Decisão Terminativa de 2º Grau

Acessão 0751637-34.2024.8.18.0000


Decisão Terminativa

poder judiciário 
tribunal de justiça do estado do piauí


PROCESSO Nº: 0751637-34.2024.8.18.0000
CLASSE: MANDADO DE SEGURANÇA CÍVEL (120)
ASSUNTO(S): [Acessão]
IMPETRANTE: RAIMUNDA ALVES VERAS
IMPETRADO: VARA UNICA DE COCAL

 RELATOR(A): MARIA DO ROSÁRIO DE FÁTIMA MARTINS LEITE DIAS, Juíza de Direito Convocada


 

DECISÃO TERMINATIVA

 

MANDADO DE SEGURANÇA CONTRA ATO JUDICIAL. OPOSIÇÃO DE EMBARGOS DE DECLARAÇÃO. PRAZO DECADENCIAL QUE NÃO SE SUSPENDE OU INTERROMPE PELA OPOSIÇÃO DOS ACLARATÓRIOS. DECADÊNCIA CONFIGURADA. 

1. Nos termos do art. 23 da Lei 12.016/2009, "o direito de requerer mandado de segurança extinguir-se-á decorridos 120 (cento e vinte) dias, contados da ciência, pelo interessado, do ato impugnado". 

2. O prazo decadencial é de direito material, sendo contado em dias corridos e não estando sujeito a suspensão ou interrupção pela oposição de embargos de declaração ou eventual pedido de reconsideração.  

3. In casu, o writ só foi impetrado quando já decorridos 212 (duzentos e doze) dias da ciência do primeiro ato coator hostilizado, verificando-se, assim, sua extemporaneidade.

 4. Indeferimento da petição inicial. Extinção do processo com resolução do mérito.

 

 

Trata-se de Mandado de Segurança, com pedido liminar, impetrado pelo ESPÓLIO DE MANOEL PEREIRA VERAS, representado por sua inventariante, a Sra.

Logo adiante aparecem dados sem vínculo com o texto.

import Literature.Computability.AlgebraicComplexity.BI17GenericPeriodPolystableWitnessProofs
import Literature.Computability.Complexity.OccurrenceObstructionsIPSquareValues
import Literature.RepresentationTheory.FiniteGroups.SymmetricGroupKroneckerSquareSelfConjugate
import Literature.Computability.AlgebraicComplexity.BLMW11StanleyRectangularCharacterProofs
import Literature.Computability.AlgebraicComplexity.BI17Ex55KroneckerTable
import Literature.Computability.AlgebraicComplexity.BI17Rem54OfBLMW11Prop81
import HarnessLib

/-!
# Bürgisser–Ikenmeyer 2017, Thm. 4.2 and Cor. 5.12 (2) for every ODD `m ≥ 3` — PROOFS
# (square Kronecker positivity `k_m(m) > 0`, no Popov, no Luna)

P. Bürgisser, C. Ikenmeyer, *Fundamental invariants of orbit closures*, J. Algebra **477** (2017)
390–434 = arXiv:1511.02927 [BurgisserIkenmeyer2017], Thm. 4.2 (TeX L1612: "`a(m) = 1` for `m ≥ 3`")
and Cor. 5.12 (2) (L2227: "`\overline{Gw}` is not normal for almost all `w ∈ ⊗³ℂ^m`", `m ≥ 3`).
THEOREMS ONLY; sibling of `BI17GenericPeriodPolystableWitnessProofs.lean` (the witness / odd-exponent
criteria and the BB04-shaped reductions `BI2017_thm_4_2_odd_of_kronRect_self_pos`,
`BI2017_cor_5_12_part2_odd_of_kronRect_self_pos`) and of the statement file
`BI17FundamentalInvariantTensors.lean` (val-lit row BI2017-B), whose named facts `BI2017_thm_4_2`,
`BI2017_cor_5_12` are NOT restated. No new definition, no new named fact.

The input `k_m(m) = g(m × m, m × m, m × m) > 0` (Bessenrodt–Behns 2004, Cor. 3.2 / Remark p. 136:
"for a square partition `λ = (a^a)` the character `[a^a]` is a constituent in its Kronecker square")
is a THEOREM of the tree: `ikenmeyerPanova2017_square_pos_holds`
(`Literature/Computability/Complexity/OccurrenceObstructionsIPSquareValues.lean`, from Frobenius's
character formula and Bessenrodt–Behns' `A_n`-argument). For odd `m` the exponent `δ = m` is odd, so
the sibling's `isZariskiGenericTensor_period_eq_one_of_odd_kronRect_pos` /
`…_not_isIntegrallyClosed_of_odd_kronRect_pos` apply (the unit tensor `⟨m⟩` supplying the
difference `2`, Bezout, then the coprime-degrees criterion and the Reynolds-free Thm. 5.8 (3) core).

## Main statements (ours — the print uses Popov's theorem / Luna's slices for every `m ≥ 4`)

* `kronRect_self_pos` — `k_m(m) > 0` for all `m ≥ 1` (in the `kronRect` currency); also from the
  typed general Bessenrodt–Behns fact `BessenrodtBehns2004_cor_3_2` (`kronRect_self_pos_of_BB04`,
  self-conjugacy of the square `transpose_rectangle_self`) — the by-name second route and the
  consumer of that fact; section `ConventionGuard` decides the fact's predicate outright at the
  squares `1 × 1`, `2 × 2`, `3 × 3` (`k_1(1) = k_2(2) = k_3(3) = 1`, tree values).
* **`BI2017_thm_4_2_odd`** — `a(m) = 1` for every ODD `m ≥ 3`, PROVED.
* **`BI2017_cor_5_12_part2_odd`** — Cor. 5.12 (2) for every ODD `m ≥ 3`, PROVED (no Prop. 4.10).
* `BI2017_thm_4_2_of_lt_ten`, `BI2017_cor_5_12_part2_of_lt_ten` — all `3 ≤ m ≤ 9`.
* **`BI2017_thm_4_2_iff_even_nonsquare_ten_le`**, **`BI2017_cor_5_12_iff_even_nonsquare_ten_le`** —
  the two named facts are EQUIVALENT to their clauses for EVEN NON-SQUARE `m ≥ 10`
  (`10, 12, 14, 18, 20, …`), the honest residual range where the printed inputs (Popov 1987 for
  Thm. 4.2; Popov + Luna 1973 for Cor. 5.12 via Prop. 4.10) remain the only source;
  `BI2017_cor_5_12_of_thm_4_2_of_prop_4_10_even_nonsquare_ten_le` (by name from the two facts'
  residual clauses).

Honest framing: typed-literature proofs for the cell `val-lit` (LADDER-VALIANT V3, a known-results
layer at a known separation); nothing here bears on VP versus VNP.

## References

* [BurgisserIkenmeyer2017] P. Bürgisser, C. Ikenmeyer, *Fundamental invariants of orbit closures*,
  J. Algebra 477 (2017) 390–434; arXiv:1511.02927, Thm. 4.2, Thm. 4.3, Cor. 4.9, eq. (5.2), Thm. 5.3,
  Cor. 5.12.
* [BessenrodtBehns2004] C. Bessenrodt, C. Behns, *On the Durfee size of Kronecker products of
  characters of the symmetric group and its double covers*, J. Algebra 280 (2004) 132–144, Cor. 3.2.
* [IkenmeyerPanova2017] C. Ikenmeyer, G. Panova, *Rectangular Kronecker coefficients and plethysms
  in geometric complexity theory*, Adv. Math. 319 (2017), §1.1 (square positivity as quoted).
-/

noncomputable section

open MvPolynomial

namespace Literature.Computability.AlgebraicComplexity

open _root_.Literature.NumberTheory.DiophantineGeometry
open _root_.Literature.RepresentationTheory.FiniteGroups (BessenrodtBehns2004_cor_3_2)
open _root_.Literature.Computability.Complexity (ikenmeyerPanova2017_square_pos_holds)

/-! ### Square Kronecker positivity in the `kronRect` currency -/

section SquarePositivity

/-- **`k_m(m) = g(m × m, m × m, m × m) > 0` for every `m ≥ 1`** — the tree's theorem
`ikenmeyerPanova2017_square_pos_holds` (Bessenrodt–Behns 2004, Cor. 3.2, square case) read in BI's
`kronRect`. [cite: BessenrodtBehns2004, Cor. 3.2] -/
theorem kronRect_self_pos (m : ℕ) (hm : 1 ≤ m) : 0 < kronRect ℂ m m :=
  ikenmeyerPanova2017_square_pos_holds m hm

/-- The square partition `(a^a)` is self-conjugate. [folklore] -/
private theorem transpose_rectangle_self (a : ℕ) :
    (Nat.Partition.rectangle a a).transpose = Nat.Partition.rectangle a a :=
  Nat.Partition.ext (parts_transpose_rectangle a a)

/-- `k_m(m) > 0` for every `m`, BY NAME from the typed general statement of Bessenrodt–Behns 2004,
Cor. 3.2 (`[λ] ∈ [λ]²` for self-conjugate `λ`; the square `m × m` is self-conjugate).
[cite: BessenrodtBehns2004, Cor. 3.2] -/
theorem kronRect_self_pos_of_BB04 (h : BessenrodtBehns2004_cor_3_2) (m : ℕ) : 0 < kronRect ℂ m m :=
  (h (m * m) (Nat.Partition.rectangle m m) (transpose_rectangle_self m)).1

end SquarePositivity

/-! ### Thm. 4.2 and Cor. 5.12 (2) for every odd `m ≥ 3` -/

section OddFormats

/-- **BI 2017, Thm. 4.2 for every ODD `m ≥ 3`: `a(m) = 1` — PROVED without Popov's theorem.**
`k_m(m) > 0` (`kronRect_self_pos`) at the odd exponent `δ = m`, and the sibling's
`BI2017_thm_4_2_odd_of_kronRect_self_pos`. [cite: BurgisserIkenmeyer2017, Thm. 4.2] -/
theorem BI2017_thm_4_2_odd (m : ℕ) (hodd : Odd m) (hm : 3 ≤ m) :
    IsZariskiGenericTensor fun w : Fin m → Fin m → Fin m → ℂ => tensorStabilizerPeriod w = 1 :=
  BI2017_thm_4_2_odd_of_kronRect_self_pos (fun m _ hm => kronRect_self_pos m (by omega)) m hodd hm

/-- **BI 2017, Cor. 5.12 (2) for every ODD `m ≥ 3` — PROVED without Prop. 4.10 / Popov / Luna.**
[cite: BurgisserIkenmeyer2017, Cor. 5.12 (2)] -/
theorem BI2017_cor_5_12_part2_odd (m : ℕ) (hodd : Odd m) (hm : 3 ≤ m) :
    IsZariskiGenericTensor fun w : Fin m → Fin m → Fin m → ℂ =>
      ¬ IsIntegrallyClosed (TensorOrbitCoordRing w) :=
  BI2017_cor_5_12_part2_odd_of_kronRect_self_pos (fun m _ hm => kronRect_self_pos m (by omega)) m
    hodd hm

/-- **BI 2017, Thm. 4.2 for `3 ≤ m ≤ 9` — PROVED** (`3, 5, 7, 9` odd; `4, 6, 8` by the tree's
certificates; `4, 9` also squares). [cite: BurgisserIkenmeyer2017, Thm. 4.2] -/
theorem BI2017_thm_4_2_of_lt_ten (m : ℕ) (h3 : 3 ≤ m) (h10 : m < 10) :
    IsZariskiGenericTensor fun w : Fin m → Fin m → Fin m → ℂ => tensorStabilizerPeriod w = 1 := by
  rcases Nat.even_or_odd m with he | ho
  · have h : m = 4 ∨ m = 6 ∨ m = 8 := by
      rcases he with ⟨r, rfl⟩
      omega
    rcases h with rfl | rfl | rfl
    · exact BI2017_thm_4_2_four
    · exact BI2017_thm_4_2_six
    · exact BI2017_thm_4_2_eight
  · exact BI2017_thm_4_2_odd m ho h3

/-- **BI 2017, Cor. 5.12 (2) for `3 ≤ m ≤ 9` — PROVED.** [cite: BurgisserIkenmeyer2017, Cor. 5.12 (2)] -/
theorem BI2017_cor_5_12_part2_of_lt_ten (m : ℕ) (h3 : 3 ≤ m) (h10 : m < 10) :
    IsZariskiGenericTensor fun w : Fin m → Fin m → Fin m → ℂ =>
      ¬ IsIntegrallyClosed (TensorOrbitCoordRing w) := by
  rcases Nat.even_or_odd m with he | ho
  · have h : m = 4 ∨ m = 6 ∨ m = 8 := by
      rcases he with ⟨r, rfl⟩
      omega
    rcases h with rfl | rfl | rfl
    · exact BI2017_cor_5_12_part2_of_le_six 4 (by norm_num) (by norm_num)
    · exact BI2017_cor_5_12_part2_of_le_six 6 (by norm_num) (by norm_num)
    · exact BI2017_cor_5_12_part2_eight
  · exact BI2017_cor_5_12_part2_odd m ho h3

end OddFormats

/-! ### The named facts reduced to EVEN non-square `m ≥ 10` -/

section Residual

/-- **`BI2017_thm_4_2` is equivalent to its clause for EVEN NON-SQUARE `m ≥ 10`**
(`m = 10, 12, 14, 18, 20, 22, 24, 26, 28, 30, …`): all other formats are theorems of the tree
(`m = 2`: period `2`; odd `m ≥ 3`, squares, `m ∈ {4, 6, 8}`: period `1`).
[cite: BurgisserIkenmeyer2017, Thm. 4.2] -/
theorem BI2017_thm_4_2_iff_even_nonsquare_ten_le :
    BI2017_thm_4_2 ↔ ∀ m : ℕ, 10 ≤ m → Even m → ¬ IsSquare m →
      IsZariskiGenericTensor fun w : Fin m → Fin m → Fin m → ℂ => tensorStabilizerPeriod w = 1 :=
  ⟨fun h42 m hm _ _ => h42.1 m (by omega),
    fun h' => BI2017_thm_4_2_of_kronRect_self_pos_of_even_nonsquare_ten_le
      (fun m _ hm => kronRect_self_pos m (by omega)) h'⟩

/-- **`BI2017_cor_5_12` is equivalent to its part-2 clause for EVEN NON-SQUARE `m ≥ 10`**
(part 1 and all other formats of part 2 being theorems of the tree).
[cite: BurgisserIkenmeyer2017, Cor. 5.12] -/
theorem BI2017_cor_5_12_iff_even_nonsquare_ten_le :
    BI2017_cor_5_12 ↔ ∀ m : ℕ, 10 ≤ m → Even m → ¬ IsSquare m →
      IsZariskiGenericTensor fun w : Fin m → Fin m → Fin m → ℂ =>
        ¬ IsIntegrallyClosed (TensorOrbitCoordRing w) := by
  refine ⟨fun h512 m hm _ _ => h512.2 m (by omega), fun h' => ?_⟩
  rw [BI2017_cor_5_12_iff_residual]
  intro m hm h8 hsq
  rcases Nat.even_or_odd m with he | ho
  · have h10 : 10 ≤ m := by
      rcases he with ⟨r, rfl⟩
      omega
    exact h' m h10 he hsq
  · exact BI2017_cor_5_12_part2_odd m ho (by omega)

/-- **`BI2017_cor_5_12` from the residual clauses of Thm. 4.2 and Prop. 4.10 (EVEN non-square
`m ≥ 10`) alone.** [cite: BurgisserIkenmeyer2017, Cor. 5.12] -/
theorem BI2017_cor_5_12_of_thm_4_2_of_prop_4_10_even_nonsquare_ten_le
    (h42 : ∀ m : ℕ, 10 ≤ m → Even m → ¬ IsSquare m →
      IsZariskiGenericTensor fun w : Fin m → Fin m → Fin m → ℂ => tensorStabilizerPeriod w = 1)
    (h410 : ∀ m : ℕ, 10 ≤ m → Even m → ¬ IsSquare m →
      IsZariskiGenericTensor (IsPolystableTensor : (Fin m → Fin m → Fin m → ℂ) → Prop)) :
    BI2017_cor_5_12 :=
  BI2017_cor_5_12_of_kronRect_self_pos_of_even_nonsquare_clauses_ten_le
    (fun m _ hm => kronRect_self_pos m (by omega)) h42 h410

/-- **`BI2017_cor_5_12` from the named fact `BI2017_thm_4_2` and the residual clause of Prop. 4.10
(EVEN non-square `m ≥ 10`).** [cite: BurgisserIkenmeyer2017, Cor. 5.12] -/
theorem BI2017_cor_5_12_of_thm_4_2_of_prop_4_10_ten_le (h42 : BI2017_thm_4_2)
    (h410 : ∀ m : ℕ, 10 ≤ m → Even m → ¬ IsSquare m →
      IsZariskiGenericTensor (IsPolystableTensor : (Fin m → Fin m → Fin m → ℂ) → Prop)) :
    BI2017_cor_5_12 :=
  BI2017_cor_5_12_of_thm_4_2_of_prop_4_10_even_nonsquare_ten_le (fun m hm _ _ => h42.1 m (by omega))
    h410

end Residual

/-! ### Convention guard for the typed fact `BessenrodtBehns2004_cor_3_2` (small squares, decided) -/

section ConventionGuard

/-- **Convention guard, `λ = (1)`**: the quantified predicate of `BessenrodtBehns2004_cor_3_2`
holds OUTRIGHT at the square `1 × 1` — `(1)ᵗ = (1)`, `g((1),(1),(1)) = 1 > 0`, `1 ≡ 1 (mod 4)` —
by the tree's value `k_1(1) = 1` (`kronRect_sq_eq_one`), pinning that the fact's `kroneckerCoeff ℂ`,
`Nat.Partition.rectangle` and `Nat.Partition.transpose` are the tree's.
[cite: BessenrodtBehns2004, Cor. 3.2] -/
theorem BessenrodtBehns2004_cor_3_2_guard_one :
    (Nat.Partition.rectangle 1 1).transpose = Nat.Partition.rectangle 1 1 ∧
      0 < kroneckerCoeff ℂ (Nat.Partition.rectangle 1 1) (Nat.Partition.rectangle 1 1)
        (Nat.Partition.rectangle 1 1) ∧
      kroneckerCoeff ℂ (Nat.Partition.rectangle 1 1) (Nat.Partition.rectangle 1 1)
        (Nat.Partition.rectangle 1 1) % 4 = 1 := by
  have h : kronRect ℂ 1 1 = 1 := by simpa using kronRect_sq_eq_one ℂ 1
  rw [kronRect] at h
  exact ⟨transpose_rectangle_self 1, by rw [h]; exact one_pos, by rw [h]⟩

/-- **Convention guard, `λ = (2,2)`**: `(2,2)ᵗ = (2,2)`, `g((2,2),(2,2),(2,2)) = 1 > 0`,
`≡ 1 (mod 4)` — by the tree's value `k_2(2) = 1` (BI Rem. 5.4, `BI2017_rem_5_4_holds`).
[cite: BessenrodtBehns2004, Cor. 3.2] -/
theorem BessenrodtBehns2004_cor_3_2_guard_two :
    (Nat.Partition.rectangle 2 2).transpose = Nat.Partition.rectangle 2 2 ∧
      0 < kroneckerCoeff ℂ (Nat.Partition.rectangle 2 2) (Nat.Partition.rectangle 2 2)
        (Nat.Partition.rectangle 2 2) ∧
      kroneckerCoeff ℂ (Nat.Partition.rectangle 2 2) (Nat.Partition.rectangle 2 2)
        (Nat.Partition.rectangle 2 2) % 4 = 1 := by
  have h : kronRect ℂ 2 2 = 1 := by simpa using BI2017_rem_5_4_holds.1 2
  rw [kronRect] at h
  exact ⟨transpose_rectangle_self 2, by rw [h]; exact one_pos, by rw [h]⟩

/-- **Convention guard, `λ = (3,3,3)`**: `(3,3,3)ᵗ = (3,3,3)`, `g((3³),(3³),(3³)) = 1 > 0`
(Strassen's invariant, BI Ex. 5.5: `k_3(3) = 1`, tree certificate `kronRect_three_three`),
`≡ 1 (mod 4)`. [cite: BessenrodtBehns2004, Cor. 3.2] -/
theorem BessenrodtBehns2004_cor_3_2_guard_three :
    (Nat.Partition.rectangle 3 3).transpose = Nat.Partition.rectangle 3 3 ∧
      0 < kroneckerCoeff ℂ (Nat.Partition.rectangle 3 3) (Nat.Partition.rectangle 3 3)
        (Nat.Partition.rectangle 3 3) ∧
      kroneckerCoeff ℂ (Nat.Partition.rectangle 3 3) (Nat.Partition.rectangle 3 3)
        (Nat.Partition.rectangle 3 3) % 4 = 1 := by
  have h : kronRect ℂ 3 3 = 1 := kronRect_three_three
  rw [kronRect] at h
  exact ⟨transpose_rectangle_self 3, by rw [h]; exact one_pos, by rw [h]⟩

/-- The three guards are literally instances of the fact's quantified predicate (squares `1, 2, 3`):
whatever `BessenrodtBehns2004_cor_3_2` asserts at these `λ` is TRUE in the tree.
[cite: BessenrodtBehns2004, Cor. 3.2] -/
theorem BessenrodtBehns2004_cor_3_2_guard :
    (∀ k ∈ ({1, 2, 3} : Finset ℕ),
      (Nat.Partition.rectangle k k).transpose = Nat.Partition.rectangle k k →
        0 < kroneckerCoeff ℂ (Nat.Partition.rectangle k k) (Nat.Partition.rectangle k k)
            (Nat.Partition.rectangle k k) ∧
          kroneckerCoeff ℂ (Nat.Partition.rectangle k k) (Nat.Partition.rectangle k k)
            (Nat.Partition.rectangle k k) % 4 = 1) := by
  intro k hk _
  simp only [Finset.mem_insert, Finset.mem_singleton] at hk
  rcases hk with rfl | rfl | rfl
  · exact BessenrodtBehns2004_cor_3_2_guard_one.2
  · exact BessenrodtBehns2004_cor_3_2_guard_two.2
  · exact BessenrodtBehns2004_cor_3_2_guard_three.2

end ConventionGuard

end Literature.Computability.AlgebraicComplexity

end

Raimunda Alves Veras, contra ato judicial prolatado pelo MM. Juiz da Vara Única da Comarca de Cocal-PI, nos autos do processo de Inventário nº 0000639-14.2014.8.18.0046.

Em síntese, aduz o impetrante que a autoridade coatora teria desrespeitado regras processuais de índole constitucional, bem como o devido processo legal, ao indeferir seu pedido de reconsideração e manter inalterado o erro material constante no formal de partilha da lavra da própria vara, no qual consta como pagamento de herdeiros e cessionário o mesmo bem. Alega que, ao contrário do entendimento firmado pelo Juízo impetrado, mesmo após o trânsito em julgado da sentença homologatória, é plenamente possível realizar qualquer retificação necessária à partilha, nos termos do art. 656 do Código de Processo Civil.

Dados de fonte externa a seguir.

/-- **The crux implies its equilibrium rung, unconditionally.**  At the profiles `(1, θ₀, 0)` the crux's
prefix is discharged by the constant solution `(1, 0, θ₀)` on `[0, t + 1)`
(`DenseExcursionUntied.isHardSphereEulerSolution_const`)
and the PROVED, identified `t = 0` law of large numbers (`homogeneous_lln_identified`, every flow family,
`σ < σ₁`); the chamber clause reads `2σ³ < η₁`, which holds once `σ < min 1 (η₁/2)`.  Hence any
counterexample to `EquilibriumAprioriBounds` refutes the crux, and any proof of the crux proves it. -/
theorem equilibriumAprioriBounds_of_aprioriBounds (h : AprioriBounds) : EquilibriumAprioriBounds := by
  intro θ₀ hθ₀
  obtain ⟨σc, hσc, η₁, hη₁, H⟩ := h (fun _ => 1) (fun _ => θ₀) (fun _ => 0) continuous_const
    continuous_const continuous_const (fun _ => one_pos) (fun _ => hθ₀)
  obtain ⟨σ₁, hσ₁, -, hL⟩ := LocalSecondLawNegative.homogeneous_lln_identified hθ₀
  refine ⟨min σc (min σ₁ (min 1 (η₁ / 2))),
    lt_min hσc (lt_min hσ₁ (lt_min one_pos (half_pos hη₁))), fun σ hσ hσlt Φ t ht => ?_⟩
  have hσc' : σ < σc := hσlt.trans_le (min_le_left _ _)
  have hσ₁' : σ < σ₁ := hσlt.trans_le ((min_le_right _ _).trans (min_le_left _ _))
  have hσ1 : σ < 1 := hσlt.trans_le ((min_le_right _ _).trans ((min_le_right _ _).trans (min_le_left _ _)))
  have hση : σ < η₁ / 2 :=
    hσlt.trans_le ((min_le_right _ _).trans ((min_le_right _ _).trans (min_le_right _ _)))
  have hσ3 : σ ^ 3 ≤ σ := pow_le_of_le_one hσ.le hσ1.le three_ne_zero
  have hdil : ∀ s ∈ Icc 0 t, ∀ _x : T3, 2 * (fun (_ : ℝ) (_ : T3) => (1 : ℝ)) s _x * σ ^ 3 < η₁ := by
    intro s _ x
    show 2 * 1 * σ ^ 3 < η₁
    linarith
  exact H σ hσ hσc' (t + 1) (fun _ _ => 1) (fun _ _ => θ₀) (fun _ _ => 0)
    (DenseExcursionUntied.isHardSphereEulerSolution_const σ (t + 1) 0 one_pos hθ₀) Φ (hL σ hσ hσ₁' Φ) t ht (by linarith) hdil

/-- On the rung every floor constant is at most `1`: some block always has density `≤ ∫φ_N = 1`
(`badEventII_eq_univ_of_one_lt_c1`), the laws are probability measures for `σ ≤ 1/2`, and a sequence
that is `1` infinitely often does not tend to `0`.  With `equilibriumAprioriBounds_of_aprioriBounds` this is
an unconditional constraint on the witnesses `c₁` of the live crux. -/
theorem equilibrium_floor_le_one {σ θ₀ t c₁ : ℝ} (hθ₀ : 0 < θ₀) (hσ2 : σ ≤ 1 / 2)
    {Φ : (N : ℕ) → HardSphereFlow (Torus.geometry (Fin 3)) (hsDiameter σ N) (N + 1)} (ht : 0 ≤ t)
    {γ C : ℝ} {φ : ℕ → T3 → ℝ} (hint : ∀ N, Integrable (φ N)) (hone : ∀ N, ∫ y, φ N y = 1)
    (hlim : Tendsto (fun N : ℕ => localGibbsLaw σ (fun _ => 1) (fun _ => 0) (fun _ => θ₀) N (Φ N)
      {z | ∃ s ∈ Icc 0 t, ∃ x : T3,
        empiricalDensityField ((Φ N).flow s z) (fun y => φ N (y - x)) < c₁ ∨
          1 < empiricalDensityField ((Φ N).flow s z) (fun y => φ N (y - x)) * σ ^ 3}) atTop (𝓝 0))
    (_hγ : 0 < γ) (_hC : 0 ≤ C) : c₁ ≤ 1 := by
  by_contra hc
  push Not at hc
  have hprob : ∀ N, IsProbabilityMeasure
      (localGibbsLaw σ (fun _ => (1 : ℝ)) (fun _ => (0 : V3)) (fun _ => θ₀) N (Φ N)) := fun N =>
    isProbabilityMeasure_localGibbsLaw continuous_const continuous_const continuous_const
      (fun _ => one_pos) (fun _ => hθ₀) hσ2 N (Φ N)
  have huniv : ∀ N, {z : Config (N + 1) (Fin 3) T3 | ∃ s ∈ Icc 0 t, ∃ x : T3,
      empiricalDensityField ((Φ N).flow s z) (fun y => φ N (y - x)) < c₁ ∨
        1 < empiricalDensityField ((Φ N).flow s z) (fun y => φ N (y - x)) * σ ^ 3} = univ := fun N =>
    badEventII_eq_univ_of_one_lt_c1 (Φ N) (hint N) (hone N) ht hc
  have hone' : ∀ N, (1 : ℝ≥0∞) ≤ localGibbsLaw σ (fun _ => (1 : ℝ)) (fun _ => (0 : V3)) (fun _ => θ₀) N (Φ N)
      {z | ∃ s ∈ Icc 0 t, ∃ x : T3,
        empiricalDensityField ((Φ N).flow s z) (fun y => φ N (y - x)) < c₁ ∨
          1 < empiricalDensityField ((Φ N).flow s z) (fun y => φ N (y - x)) * σ ^ 3} := by
    intro N
    haveI := hprob N
    rw [huniv N, measure_univ]
  have h10 : (1 : ℝ≥0∞) ≤ 0 := ge_of_tendsto' hlim hone'
  exact absurd h10 (by simp)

Acrescenta que nenhum outro remédio a não ser writ poderá combater o mal oriundo da decisão combatida, dado, inclusive, que a cessionária iniciou por inúmeras vezes os atos de transferência do imóvel objeto da cessão de direito hereditário para o seu nome, mas vem encontrando óbice em razão do erro material apontado.

Com esses fundamentos, requer a concessão de medida liminar para determinar a correção do erro material na escritura de partilha nos autos do inventário (Processo nº 0000639-14.2014.8.18.0046) e, por fim, a concessão da segurança, confirmando a liminar (ID n. 15337951).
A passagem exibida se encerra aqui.